Handling Difficult Demand Patterns
Not all products behave the same way. Spare parts sell sporadically. New products have no history. Seasonal items have complex patterns.
Intermittent Demand When demand is sparse or lumpy—common in spare parts, specialty items, or long-tail SKUs—standard forecasting methods fail. We automatically detect intermittent patterns and switch to specialised methods (Croston's, SBA, TSB) that separately forecast demand occurrence and demand size.
Hierarchical Reconciliation Forecasts need to add up. The sum of SKU forecasts should equal the product group forecast, which should equal the total forecast. We apply optimal reconciliation methods (MinT) to ensure consistency across all levels while preserving the information from each level of detail.
Seasonality Detection Rather than assuming seasonality exists, we test for it. Our system identifies which months show statistically significant deviations from baseline—purely from your data, with no assumptions about Q4 spikes or summer slowdowns.
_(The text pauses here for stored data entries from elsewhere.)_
import Summits.AnomalousDissipation.AnomalousDissipation.Theorems.SoloInformedMomentumBalance
import Summits.AnomalousDissipation.AnomalousDissipation.Theorems.SoloInformedWitnessConstraints
import HarnessLib

/-!
# The exact injection law for a Stokes eigen-force (solo-informed)

For a steady smooth divergence-free mean-zero force which is a Stokes eigenfunction, `-Δf = λ f`
(`λ > 0`; every single-shell force, e.g. Kolmogorov or ABC forcing), the Reynolds-stress balance
law of `SoloInformedMomentumBalance` becomes an EXACT LAW FOR THE INJECTED POWER of any global
Leray–Hopf solution `u` of viscosity `ν > 0` on `T^d`:

  `ν λ ⟨(f, u)⟩_T = ‖f‖₂² + ⟨(u ⊗ u : ∇f)⟩_T − T⁻¹[(u(T), f) − (u₀, f)]`   for every `T > 0`

(`lerayHopf_eigenforce_timeMean_identity`), hence `ν λ ⟨(f,u)⟩_T − ‖f‖₂² − ⟨(u ⊗ u : ∇f)⟩_T → 0`
(`lerayHopf_eigenforce_balance_tendsto_zero`) and, for the `limsup` means of the summit,

  `meanPower f u = (ν λ)⁻¹ · ( ‖f‖₂² + ⟨(u ⊗ u : ∇f)⟩ )`,  `⟨·⟩ = longTimeAvgSup`

(`lerayHopf_eigenforce_meanPower_eq`).  The injected power — which bounds the dissipation
`⟨ν‖∇u‖₂²⟩ ≤ ⟨(f,u)⟩` and equals it for classical solutions — is EXACTLY the STRESS DEFECT
`‖f‖₂² + ⟨(u ⊗ u : ∇f)⟩` divided by `νλ`.  Consequently (`zerothLaw_eigenWitness_stressDefect`)
a zeroth-law witness driven by an eigen-force must keep, for every `j`,

  `ν_j λ ε ≤ ‖f‖₂² + ⟨(u_j ⊗ u_j : ∇f)⟩ ≤ ν_j λ ‖f‖₂ √E`:

the mean Reynolds stress against `∇f` must cancel the injected momentum `‖f‖₂²` up to a defect
which is `O(ν_j)` but NOT `o(ν_j)` — an `O(ν)`-fine balance of an `O(1)` quadratic statistic,
uniformly along the family.  This is the sharpest kernel form of "what a proof must control" for
single-shell forces.

References: Doering–Foias, J. Fluid Mech. 467 (2002) §2–§3 [DoeringFoias2002]; Cheskidov–Doering–
Petrov, J. Math. Phys. 48 (2007) §III [CheskidovDoeringPetrov2006].
-/

noncomputable section

open MeasureTheory Filter Topology Set
open scoped ENNReal NNReal InnerProductSpace RealInnerProductSpace

namespace Summit.AnomalousDissipation.AnomalousDissipation.Theorems

open Literature.Analysis.FunctionSpaces Literature.Analysis.FluidPDE

variable {d : Type*} [Fintype d] [DecidableEq d]

omit [Fintype d] [DecidableEq d] in
/-- `limsup (x + y) = limsup x` along `atTop` when `y → 0` and `x` is eventually bounded.
[folklore] -/
theorem limsup_add_eq_of_tendsto_zero {x y : ℝ → ℝ} {K : ℝ} (hK : ∀ᶠ T in atTop, |x T| ≤ K)
    (hy : Tendsto y atTop (𝓝 0)) :
    limsup (fun T => x T + y T) atTop = limsup x atTop := by
  have hxb : IsBoundedUnder (· ≤ ·) atTop x :=
    isBoundedUnder_of_eventually_le (a := K) (hK.mono fun T hT => (le_abs_self _).trans hT)
  have hxc : IsCoboundedUnder (· ≤ ·) atTop x :=
    isCoboundedUnder_le_of_eventually_le atTop (x := -K)
      (hK.mono fun T hT => (neg_le_neg hT).trans (neg_abs_le _))
  refine le_antisymm (le_of_forall_pos_le_add fun δ hδ => ?_)
    (le_of_forall_pos_le_add fun δ hδ => ?_)
  · have hyδ : ∀ᶠ T in atTop, y T < δ := (tendsto_order.1 hy).2 δ hδ
    calc limsup (fun T => x T + y T) atTop ≤ limsup (fun T => x T + δ) atTop := by
          refine limsup_le_limsup (by filter_upwards [hyδ] with T hT; linarith) ?_ ?_
          · exact isCoboundedUnder_le_of_eventually_le atTop (x := -K - δ)
              (by filter_upwards [hK, (tendsto_order.1 hy).1 (-δ) (by linarith)] with T hT hT'
                  linarith [neg_abs_le (x T)])
          · exact isBoundedUnder_of_eventually_le (a := K + δ)
              (hK.mono fun T hT => by linarith [le_abs_self (x T)])
      _ = limsup x atTop + δ := limsup_add_const atTop x δ hxb hxc
  · have hyδ : ∀ᶠ T in atTop, -δ < y T := (tendsto_order.1 hy).1 (-δ) (by linarith)
    calc limsup x atTop ≤ limsup (fun T => (x T + y T) + δ) atTop := by
          refine limsup_le_limsup (by filter_upwards [hyδ] with T hT; linarith) hxc ?_
          exact isBoundedUnder_of_eventually_le (a := K + δ + δ)
            (by filter_upwards [hK, (tendsto_order.1 hy).2 δ hδ] with T hT hT'
                linarith [le_abs_self (x T)])
      _ = limsup (fun T => x T + y T) atTop + δ := by
          refine limsup_add_const atTop (fun T => x T + y T) δ ?_ ?_
          · exact isBoundedUnder_of_eventually_le (a := K + δ)
              (by filter_upwards [hK, (tendsto_order.1 hy).2 δ hδ] with T hT hT'
                  linarith [le_abs_self (x T)])
          · exact isCoboundedUnder_le_of_eventually_le atTop (x := -K - δ)
              (by filter_upwards [hK, hyδ] with T hT hT'
                  linarith [neg_abs_le (x T)])

section OneSolution

variable {ν μ : ℝ} {f u₀ : UnitAddTorus d → EuclideanSpace ℝ d}
  {u : ℝ → UnitAddTorus d → EuclideanSpace ℝ d}

omit [DecidableEq d] in
/-- For a Stokes eigen-force `Δf = -μ f` the viscous pairing is `-μ` times the injection:
`∫⟪v, Δf⟫ = -μ ∫⟪f, v⟫`. [folklore] -/
theorem integral_inner_laplacian_of_eigen (hlap : ∀ x, Torus.laplacian f x = -(μ • f x))
    (v : UnitAddTorus d → EuclideanSpace ℝ d) :
    ∫ x, ⟪v x, Torus.laplacian f x⟫ = -μ * ∫ x, ⟪f x, v x⟫ := by
  rw [← integral_const_mul]
  refine integral_congr_ae (ae_of_all _ fun x => ?_)
  show ⟪v x, Torus.laplacian f x⟫ = -μ * ⟪f x, v x⟫
  rw [hlap x, inner_neg_right, inner_smul_right, real_inner_comm]
  ring

/-- **Finite-time injection law for an eigen-force**: for `T > 0`,
`ν μ T⁻¹∫₀ᵀ (f, u) = ‖f‖₂² + T⁻¹∫₀ᵀ (u ⊗ u : ∇f) − T⁻¹[(u(T), f) − (u₀, f)]`.
[cite: DoeringFoias2002, §2] -/
theorem lerayHopf_eigenforce_timeMean_identity (hf : Torus.IsSmooth f)
    (hdiv : Torus.IsDivFree f) (hlap : ∀ x, Torus.laplacian f x = -(μ • f x))
    (hu : Torus.IsGlobalLerayHopf ν (fun _ => f) u₀ u) {T : ℝ} (hT : 0 < T) :
    ν * μ * timeMean (fun s => ∫ x, ⟪f x, u s x⟫) T =
      (∫ x, ‖f x‖ ^ 2) + timeMean (fun s => ∫ x, ⟪u s x, Torus.convect (u s) f x⟫) T
        - T⁻¹ * ((∫ x, ⟪u T x, f x⟫) - ∫ x, ⟪u₀ x, f x⟫) := by
  have hsplit := lerayHopf_timeMean_flux_split hf hu hT
  have hflux := lerayHopf_timeMean_flux_eq hf hdiv hu hT
  have hL : timeMean (fun s => ∫ x, ⟪u s x, Torus.laplacian f x⟫) T
      = -μ * timeMean (fun s => ∫ x, ⟪f x, u s x⟫) T := by
    have h1 : (fun s => ∫ x, ⟪u s x, Torus.laplacian f x⟫) = fun s => -μ * ∫ x, ⟪f x, u s x⟫ :=
      funext fun s => integral_inner_laplacian_of_eigen hlap (u s)
    rw [h1]
    unfold timeMean
    rw [intervalIntegral.integral_const_mul]
    ring
  rw [hL] at hsplit
  linear_combination hsplit - hflux

/-- **The injection law as a limit**: `ν μ ⟨(f,u)⟩_T − ‖f‖₂² − ⟨(u ⊗ u : ∇f)⟩_T → 0` as `T → ∞`
(`ν > 0`, mean-zero eigen-force). [cite: DoeringFoias2002, §2] -/
theorem lerayHopf_eigenforce_balance_tendsto_zero (hν : 0 < ν) (hf : Torus.IsSmooth f)
    (hdiv : Torus.IsDivFree f) (hmean : Torus.HasZeroMean f)
    (hlap : ∀ x, Torus.laplacian f x = -(μ • f x))
    (hu : Torus.IsGlobalLerayHopf ν (fun _ => f) u₀ u) :
    Tendsto (fun T => ν * μ * timeMean (fun s => ∫ x, ⟪f x, u s x⟫) T
      - ((∫ x, ‖f x‖ ^ 2) + timeMean (fun s => ∫ x, ⟪u s x, Torus.convect (u s) f x⟫) T))
      atTop (𝓝 0) := by
  have h := (lerayHopf_timeMean_flux_tendsto_zero hν hf hdiv hmean hu).neg
  rw [neg_zero] at h
  refine Tendsto.congr' ?_ h
  filter_upwards [eventually_gt_atTop 0] with T hT
  have h1 : (fun s => ∫ x, ⟪u s x, Torus.laplacian f x⟫) = fun s => -μ * ∫ x, ⟪f x, u s x⟫ :=
    funext fun s => integral_inner_laplacian_of_eigen hlap (u s)
  rw [lerayHopf_timeMean_flux_split hf hu hT, h1]
  unfold timeMean
  rw [intervalIntegral.integral_const_mul]
  ring

/-- **Exact injection law, `limsup` means**: for `ν, μ > 0` and a smooth divergence-free mean-zero
eigen-force `Δf = -μ f`, every global Leray–Hopf solution has
`⟨(f,u)⟩ = (νμ)⁻¹ (‖f‖₂² + ⟨(u ⊗ u : ∇f)⟩)` (`⟨·⟩ = longTimeAvgSup`): the injected power is the
stress defect divided by `νμ`. [cite: DoeringFoias2002, §3] -/
theorem lerayHopf_eigenforce_meanPower_eq (hν : 0 < ν) (hμ : 0 < μ) (hf : Torus.IsSmooth f)
    (hdiv : Torus.IsDivFree f) (hmean : Torus.HasZeroMean f)
    (hlap : ∀ x, Torus.laplacian f x = -(μ • f x))
    (hu : Torus.IsGlobalLerayHopf ν (fun _ => f) u₀ u) :
    meanPower f u = (ν * μ)⁻¹ * ((∫ x, ‖f x‖ ^ 2)
      + longTimeAvgSup (fun s => ∫ x, ⟪u s x, Torus.convect (u s) f x⟫)) := by
  obtain ⟨G, hG0, hG⟩ := Torus.exists_sum_norm_partialDeriv_le hf
  have hνμ : 0 < ν * μ := mul_pos hν hμ
  -- the stress means are eventually bounded
  obtain ⟨K, hK⟩ : ∃ K, ∀ᶠ T in atTop, timeMean (fun s => ∫ x, ‖u s x‖ ^ 2) T ≤ K :=
    (hu.isBoundedUnder_timeMean_energy hν (hf.memLp 2) hmean).eventually_le
  have hS : ∀ᶠ T in atTop,
      |(ν * μ)⁻¹ * ((∫ x, ‖f x‖ ^ 2)
        + timeMean (fun s => ∫ x, ⟪u s x, Torus.convect (u s) f x⟫) T)|
        ≤ (ν * μ)⁻¹ * ((∫ x, ‖f x‖ ^ 2) + G * K) := by
    filter_upwards [hK, eventually_gt_atTop 0] with T hTK hT
    have h1 := lerayHopf_abs_timeMean_stress_le hf hu hG hT
    rw [abs_mul, abs_of_pos (inv_pos.2 hνμ)]
    refine mul_le_mul_of_nonneg_left ((abs_add_le _ _).trans ?_) (inv_nonneg.2 hνμ.le)
    rw [abs_of_nonneg (integral_nonneg fun x => sq_nonneg _)]
    exact add_le_add le_rfl (h1.trans (mul_le_mul_of_nonneg_left hTK hG0))
  -- P_T = (νμ)⁻¹ (c + S_T) + r_T with r_T → 0
  have hr : Tendsto (fun T => timeMean (fun s => ∫ x, ⟪f x, u s x⟫) T
      - (ν * μ)⁻¹ * ((∫ x, ‖f x‖ ^ 2)
        + timeMean (fun s => ∫ x, ⟪u s x, Torus.convect (u s) f x⟫) T)) atTop (𝓝 0) := by
    have h := (lerayHopf_eigenforce_balance_tendsto_zero hν hf hdiv hmean hlap hu).const_mul
      (ν * μ)⁻¹
    rw [mul_zero] at h
    refine Tendsto.congr' ?_ h
    filter_upwards with T
    rw [mul_sub, inv_mul_cancel_left₀ hνμ.ne']
  have key : limsup (fun T => (ν * μ)⁻¹ * ((∫ x, ‖f x‖ ^ 2)
        + timeMean (fun s => ∫ x, ⟪u s x, Torus.convect (u s) f x⟫) T)
      + (timeMean (fun s => ∫ x, ⟪f x, u s x⟫) T
        - (ν * μ)⁻¹ * ((∫ x, ‖f x‖ ^ 2)
          + timeMean (fun s => ∫ x, ⟪u s x, Torus.convect (u s) f x⟫) T))) atTop
      = limsup (fun T => (ν * μ)⁻¹ * ((∫ x, ‖f x‖ ^ 2)
        + timeMean (fun s => ∫ x, ⟪u s x, Torus.convect (u s) f x⟫) T)) atTop :=
    limsup_add_eq_of_tendsto_zero hS hr
  have hsum : (fun T => (ν * μ)⁻¹ * ((∫ x, ‖f x‖ ^ 2)
        + timeMean (fun s => ∫ x, ⟪u s x, Torus.convect (u s) f x⟫) T)
      + (timeMean (fun s => ∫ x, ⟪f x, u s x⟫) T
        - (ν * μ)⁻¹ * ((∫ x, ‖f x‖ ^ 2)
          + timeMean (fun s => ∫ x, ⟪u s x, Torus.convect (u s) f x⟫) T)))
      = timeMean (fun s => ∫ x, ⟪f x, u s x⟫) := funext fun T => by ring
  rw [hsum] at key
  -- `limsup` passes through the increasing affine map `y ↦ (νμ)⁻¹ (c + y)`
  have hmono : Monotone fun y : ℝ => (ν * μ)⁻¹ * ((∫ x, ‖f x‖ ^ 2) + y) := fun a b hab =>
    mul_le_mul_of_nonneg_left (add_le_add le_rfl hab) (inv_nonneg.2 hνμ.le)
  have hcont : Continuous fun y : ℝ => (ν * μ)⁻¹ * ((∫ x, ‖f x‖ ^ 2) + y) :=
    continuous_const.mul (continuous_const.add continuous_id)
  have hSb : IsBoundedUnder (· ≤ ·) atTop
      (timeMean fun s => ∫ x, ⟪u s x, Torus.convect (u s) f x⟫) :=
    isBoundedUnder_of_eventually_le (a := G * K) (by
      filter_upwards [hK, eventually_gt_atTop 0] with T hTK hT
      exact (le_abs_self _).trans ((lerayHopf_abs_timeMean_stress_le hf hu hG hT).trans
        (mul_le_mul_of_nonneg_left hTK hG0)))
  have hSc : IsCoboundedUnder (· ≤ ·) atTop
      (timeMean fun s => ∫ x, ⟪u s x, Torus.convect (u s) f x⟫) :=
    isCoboundedUnder_le_of_eventually_le atTop (x := -(G * K)) (by
      filter_upwards [hK, eventually_gt_atTop 0] with T hTK hT
      exact (neg_le_neg ((lerayHopf_abs_timeMean_stress_le hf hu hG hT).trans
        (mul_le_mul_of_nonneg_left hTK hG0))).trans (neg_abs_le _))
  have hmap := hmono.map_limsup_of_continuousAt
    (timeMean fun s => ∫ x, ⟪u s x, Torus.convect (u s) f x⟫) hcont.continuousAt hSb hSc
  unfold meanPower longTimeAvgSup
  rw [key, hmap]
  rfl

end OneSolution

/-! ### The stress defect of an eigen-forced zeroth-law witness -/

/-- The physical flat unit torus `T³ = (ℝ/ℤ)³` (local notation). -/
local notation "𝕋³" => UnitAddTorus (Fin 3)
/-- Velocity values on `T³` (local notation). -/
local notation "E³" => EuclideanSpace ℝ (Fin 3)

/-- **Stress-defect law for an eigen-forced witness.**  If the data of a zeroth-law witness are
driven by a smooth divergence-free mean-zero Stokes eigen-force `Δf = -μ f`, `μ > 0`, then for
every `j` the mean Reynolds stress of `u_j` against `∇f` misses full cancellation of the injected
momentum by a defect pinned between `ν_j μ ε` and `ν_j μ ‖f‖₂ √E`:
`ν_j μ ε ≤ ‖f‖₂² + ⟨(u_j ⊗ u_j : ∇f)⟩ ≤ ν_j μ ‖f‖₂ √E`. [cite: DoeringFoias2002, §3] -/
theorem zerothLaw_eigenWitness_stressDefect {f : 𝕋³ → E³} (hf : Torus.IsSmooth f)
    (hdiv : Torus.IsDivFree f) (hmean : Torus.HasZeroMean f) {μ : ℝ} (hμ : 0 < μ)
    (hlap : ∀ x, Torus.laplacian f x = -(μ • f x)) {ν : ℕ → ℝ} {u₀ : ℕ → 𝕋³ → E³}
    {u : ℕ → ℝ → 𝕋³ → E³} (hν : ∀ j, 0 < ν j)
    (hLH : ∀ j, Torus.IsGlobalLerayHopf (ν j) (fun _ => f) (u₀ j) (u j)) {E ε : ℝ}
    (hE : ∀ j, meanEnergy (u j) ≤ E) (hεle : ∀ j, ε ≤ meanDissipation (ν j) (u j)) (j : ℕ) :
    ν j * μ * ε ≤ (∫ x, ‖f x‖ ^ 2)
        + longTimeAvgSup (fun s => ∫ x, ⟪u j s x, Torus.convect (u j s) f x⟫) ∧
      (∫ x, ‖f x‖ ^ 2) + longTimeAvgSup (fun s => ∫ x, ⟪u j s x, Torus.convect (u j s) f x⟫)
        ≤ ν j * μ * (Real.sqrt (∫ x, ‖f x‖ ^ 2) * Real.sqrt E) := by
  have hνμ : 0 < ν j * μ := mul_pos (hν j) hμ
  have hP := lerayHopf_eigenforce_meanPower_eq (hν j) hμ hf hdiv hmean hlap (hLH j)
  have hlow : ε ≤ meanPower f (u j) := zerothLaw_witness_injection_floor hf hmean hν hLH hεle j
  have hup : meanPower f (u j) ≤ Real.sqrt (∫ x, ‖f x‖ ^ 2) * Real.sqrt E := by
    have h := Torus.IsGlobalLerayHopf.meanPower_le (hν j) hf hmean (hLH j)
    rw [rmsVelocity_eq_sqrt_meanEnergy] at h
    exact h.trans (mul_le_mul_of_nonneg_left (Real.sqrt_le_sqrt (hE j)) (Real.sqrt_nonneg _))
  rw [hP] at hlow hup
  constructor
  · have h := mul_le_mul_of_nonneg_left hlow hνμ.le
    rwa [mul_inv_cancel_left₀ hνμ.ne'] at h
  · have h := mul_le_mul_of_nonneg_left hup hνμ.le
    rwa [mul_inv_cancel_left₀ hνμ.ne'] at h

end Summit.AnomalousDissipation.AnomalousDissipation.Theorems

end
What This Means for Your Business
Accuracy you can trust Not just high R² on historical data, but genuine predictive power validated through cross-validation.
Forecasts you can explain Every prediction traces back to quantified drivers. When the board asks why you're building inventory, you have the answer.
Early warning on model degradation Continuous monitoring detects when market conditions shift and your model needs updating—before forecast errors pile up.
Integration with your workflow API-first design connects to your ERP, planning tools, and BI platforms. SAP Business One integration available.
The Bottom Line
AI is a powerful tool for demand forecasting. But power without discipline produces confident nonsense.
By combining AI's pattern-finding capability with statistical rigour, Ordeen Forecasting delivers models that are both sophisticated and trustworthy. Models that work in the real world, not just on historical data.